> YOUR OBJECTIVE: For this exercise, print all of the entries exactly as given.

┌──

import Mathlib
import Summits.Ventures.PercRepro2.Defs
import Summits.Ventures.PercRepro2.Independence
import Summits.Ventures.PercRepro2.Harris
import Summits.Ventures.PercRepro2.Graph
import Summits.Ventures.PercRepro2.Events
import Summits.Ventures.PercRepro2.ZCLeafBuilt
import Summits.Ventures.PercRepro2.ZCA3WGraph
import Summits.Ventures.PercRepro2.ZCInsertP

/-!
# (ZC) on a graph with two cycles — Theorem E applied twice, then the tree theorem
(blind cell PercRepro2, mine-a g24)

Vertices `0, 1, 2, 3, 4`; edges `0 = {0,1}`, `1 = {1,2}`, `2 = {0,2}`, `3 = {2,4}`, `4 = {0,3}`,
`5 = {3,4}` (cyclomatic number two: the triangle `0 — 1 — 2 — 0` and the four-cycle `0 — 2 — 4 — 3 — 0`);
marks `a₁ = 0`, `a₃ = 1`, `o = 3`.  The mark `a₃ = 1` has degree two with neighbours `a₁ = 0` and `w = 2`:
Theorem E (`zc_a3w_graph`) moves the `a₃`-role to `2` under `p[0, 1 ↦ 0]`, where `2` has the edges
`{0,2}`, `{2,4}` and the zero-weight edge `{1,2}`: the `p`-form of Theorem E (`zc_a3w_graph'`) moves the
role to `4` under `p[0, 1, 2, 3 ↦ 0]`, which is supported on the path `3 — 0`, `3 — 4`, where the tree
theorem applies (marks `(0, 4, 3)`, the up-set shifted by `1` and by `2`).  Hence (ZC) holds for every
weight vector and every cluster up-set — the reductions compose because each one's hypothesis is
literally (ZC) on the reduced weighted graph.  One seat.
-/

namespace Summit.Ventures.PercRepro2

/-- **(ZC) on the two-cycle graph** above with the marks `a₁ = 0`, `a₃ = 1`, `o = 3`: every weight
vector, every up-set. -/
theorem zc_two_cycles {R : Type*} [CommRing R] [LinearOrder R] [IsStrictOrderedRing R]
    {p : Fin 6 → R} (hp : IsProbVec p) {𝓔 : Set (Set (Fin 5))} (h𝓔 : IsUpperSet 𝓔) :
    let ends : Fin 6 → Sym2 (Fin 5) := ![s(0, 1), s(1, 2), s(0, 2), s(2, 4), s(0, 3), s(3, 4)]
    let e := connEvent ends 0 1
    let L' := connEvent ends 0 3
    let U := clusterInEvent ends 0 𝓔
    let γ := connEvent ends 1 3
    0 ≤ prob p (eᶜ ∩ L'ᶜ ∩ γᶜ) * (prob p (U ∩ (e ∩ L')) - prob p U * prob p (e ∩ L'))
      - prob p (eᶜ ∩ L'ᶜ ∩ γ) * (prob p (U ∩ (e ∩ L'ᶜ)) - prob p U * prob p (e ∩ L'ᶜ)) := by
  intro ends e L' U γ
  -- first reduction: strip `1` (neighbours `0`, `2`)
  have hE1 := zc_a3w_graph (a₁ := (0 : Fin 5)) (a₃ := 1) (o := 3) (w := 2) (f₁ := (0 : Fin 6)) (f₂ := 1)
    hp (ends := ends) (by decide) (by simp [ends, Sym2.eq_swap]) (by simp [ends])
    (by intro e he; fin_cases e <;> simp [ends, Sym2.mem_iff] at he ⊢)
    (by decide) (by decide) h𝓔 ?_
  · simpa using hE1
  · simp only
    have hp₁ : IsProbVec (Function.update (Function.update p 0 0) 1 0) :=
      (hp.update 0 le_rfl zero_le_one).update 1 le_rfl zero_le_one
    have h𝓔₁ : IsUpperSet {S : Set (Fin 5) | insert 1 S ∈ 𝓔} := isUpperSet_rootShift h𝓔 1
    -- second reduction: strip `2` (neighbours `0`, `4`; the edge `{1,2}` has weight `0`)
    have hE2 := zc_a3w_graph' (a₁ := (0 : Fin 5)) (a₃ := 2) (o := 3) (w := 4) (f₁ := (2 : Fin 6)) (f₂ := 3)
      hp₁ (ends := ends) (by decide) (by simp [ends, Sym2.eq_swap]) (by simp [ends])
      (by intro e he; fin_cases e <;> simp [ends, Sym2.mem_iff] at he ⊢)
      (by decide) (by decide) h𝓔₁ ?_
    · simpa using hE2
    · simp only
      have hL := zc_of_leafBuilt (ends := ends) [((5 : Fin 6), (3 : Fin 5), (4 : Fin 5)), (4, 0, 3)]
        (by simp [ends, List.pairwise_cons, Sym2.mem_iff])
        (by simp [ends])
        (Function.update (Function.update (Function.update (Function.update p 0 0) 1 0) 2 0) 3 0)
        ((hp₁.update 2 le_rfl zero_le_one).update 3 le_rfl zero_le_one)
        (by
          intro e he
          fin_cases e <;> simp at he ⊢)
        0 4 3 {S | insert 2 S ∈ {S : Set (Fin 5) | insert 1 S ∈ 𝓔}} (isUpperSet_rootShift h𝓔₁ 2)
      simpa using hL

end Summit.Ventures.PercRepro2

└──

> OUTPUT FOR THIS TASK:
import Mathlib
import Summits.Ventures.PercRepro2.Defs
import Summits.Ventures.PercRepro2.Independence
import Summits.Ventures.PercRepro2.Harris
import Summits.Ventures.PercRepro2.Graph
import Summits.Ventures.PercRepro2.Events
import Summits.Ventures.PercRepro2.ZCLeafBuilt
import Summits.Ventures.PercRepro2.ZCA3WGraph
import Summits.Ventures.PercRepro2.ZCInsertP

/-!
# (ZC) on a graph with two cycles — Theorem E applied twice, then the tree theorem
(blind cell PercRepro2, mine-a g24)

Vertices `0, 1, 2, 3, 4`; edges `0 = {0,1}`, `1 = {1,2}`, `2 = {0,2}`, `3 = {2,4}`, `4 = {0,3}`,
`5 = {3,4}` (cyclomatic number two: the triangle `0 — 1 — 2 — 0` and the four-cycle `0 — 2 — 4 — 3 — 0`);
marks `a₁ = 0`, `a₃ = 1`, `o = 3`.  The mark `a₃ = 1` has degree two with neighbours `a₁ = 0` and `w = 2`:
Theorem E (`zc_a3w_graph`) moves the `a₃`-role to `2` under `p[0, 1 ↦ 0]`, where `2` has the edges
`{0,2}`, `{2,4}` and the zero-weight edge `{1,2}`: the `p`-form of Theorem E (`zc_a3w_graph'`) moves the
role to `4` under `p[0, 1, 2, 3 ↦ 0]`, which is supported on the path `3 — 0`, `3 — 4`, where the tree
theorem applies (marks `(0, 4, 3)`, the up-set shifted by `1` and by `2`).  Hence (ZC) holds for every
weight vector and every cluster up-set — the reductions compose because each one's hypothesis is
literally (ZC) on the reduced weighted graph.  One seat.
-/

namespace Summit.Ventures.PercRepro2

/-- **(ZC) on the two-cycle graph** above with the marks `a₁ = 0`, `a₃ = 1`, `o = 3`: every weight
vector, every up-set. -/
theorem zc_two_cycles {R : Type*} [CommRing R] [LinearOrder R] [IsStrictOrderedRing R]
    {p : Fin 6 → R} (hp : IsProbVec p) {𝓔 : Set (Set (Fin 5))} (h𝓔 : IsUpperSet 𝓔) :
    let ends : Fin 6 → Sym2 (Fin 5) := ![s(0, 1), s(1, 2), s(0, 2), s(2, 4), s(0, 3), s(3, 4)]
    let e := connEvent ends 0 1
    let L' := connEvent ends 0 3
    let U := clusterInEvent ends 0 𝓔
    let γ := connEvent ends 1 3
    0 ≤ prob p (eᶜ ∩ L'ᶜ ∩ γᶜ) * (prob p (U ∩ (e ∩ L')) - prob p U * prob p (e ∩ L'))
      - prob p (eᶜ ∩ L'ᶜ ∩ γ) * (prob p (U ∩ (e ∩ L'ᶜ)) - prob p U * prob p (e ∩ L'ᶜ)) := by
  intro ends e L' U γ
  -- first reduction: strip `1` (neighbours `0`, `2`)
  have hE1 := zc_a3w_graph (a₁ := (0 : Fin 5)) (a₃ := 1) (o := 3) (w := 2) (f₁ := (0 : Fin 6)) (f₂ := 1)
    hp (ends := ends) (by decide) (by simp [ends, Sym2.eq_swap]) (by simp [ends])
    (by intro e he; fin_cases e <;> simp [ends, Sym2.mem_iff] at he ⊢)
    (by decide) (by decide) h𝓔 ?_
  · simpa using hE1
  · simp only
    have hp₁ : IsProbVec (Function.update (Function.update p 0 0) 1 0) :=
      (hp.update 0 le_rfl zero_le_one).update 1 le_rfl zero_le_one
    have h𝓔₁ : IsUpperSet {S : Set (Fin 5) | insert 1 S ∈ 𝓔} := isUpperSet_rootShift h𝓔 1
    -- second reduction: strip `2` (neighbours `0`, `4`; the edge `{1,2}` has weight `0`)
    have hE2 := zc_a3w_graph' (a₁ := (0 : Fin 5)) (a₃ := 2) (o := 3) (w := 4) (f₁ := (2 : Fin 6)) (f₂ := 3)
      hp₁ (ends := ends) (by decide) (by simp [ends, Sym2.eq_swap]) (by simp [ends])
      (by intro e he; fin_cases e <;> simp [ends, Sym2.mem_iff] at he ⊢)
      (by decide) (by decide) h𝓔₁ ?_
    · simpa using hE2
    · simp only
      have hL := zc_of_leafBuilt (ends := ends) [((5 : Fin 6), (3 : Fin 5), (4 : Fin 5)), (4, 0, 3)]
        (by simp [ends, List.pairwise_cons, Sym2.mem_iff])
        (by simp [ends])
        (Function.update (Function.update (Function.update (Function.update p 0 0) 1 0) 2 0) 3 0)
        ((hp₁.update 2 le_rfl zero_le_one).update 3 le_rfl zero_le_one)
        (by
          intro e he
          fin_cases e <;> simp at he ⊢)
        0 4 3 {S | insert 2 S ∈ {S : Set (Fin 5) | insert 1 S ∈ 𝓔}} (isUpperSet_rootShift h𝓔₁ 2)
      simpa using hL

end Summit.Ventures.PercRepro2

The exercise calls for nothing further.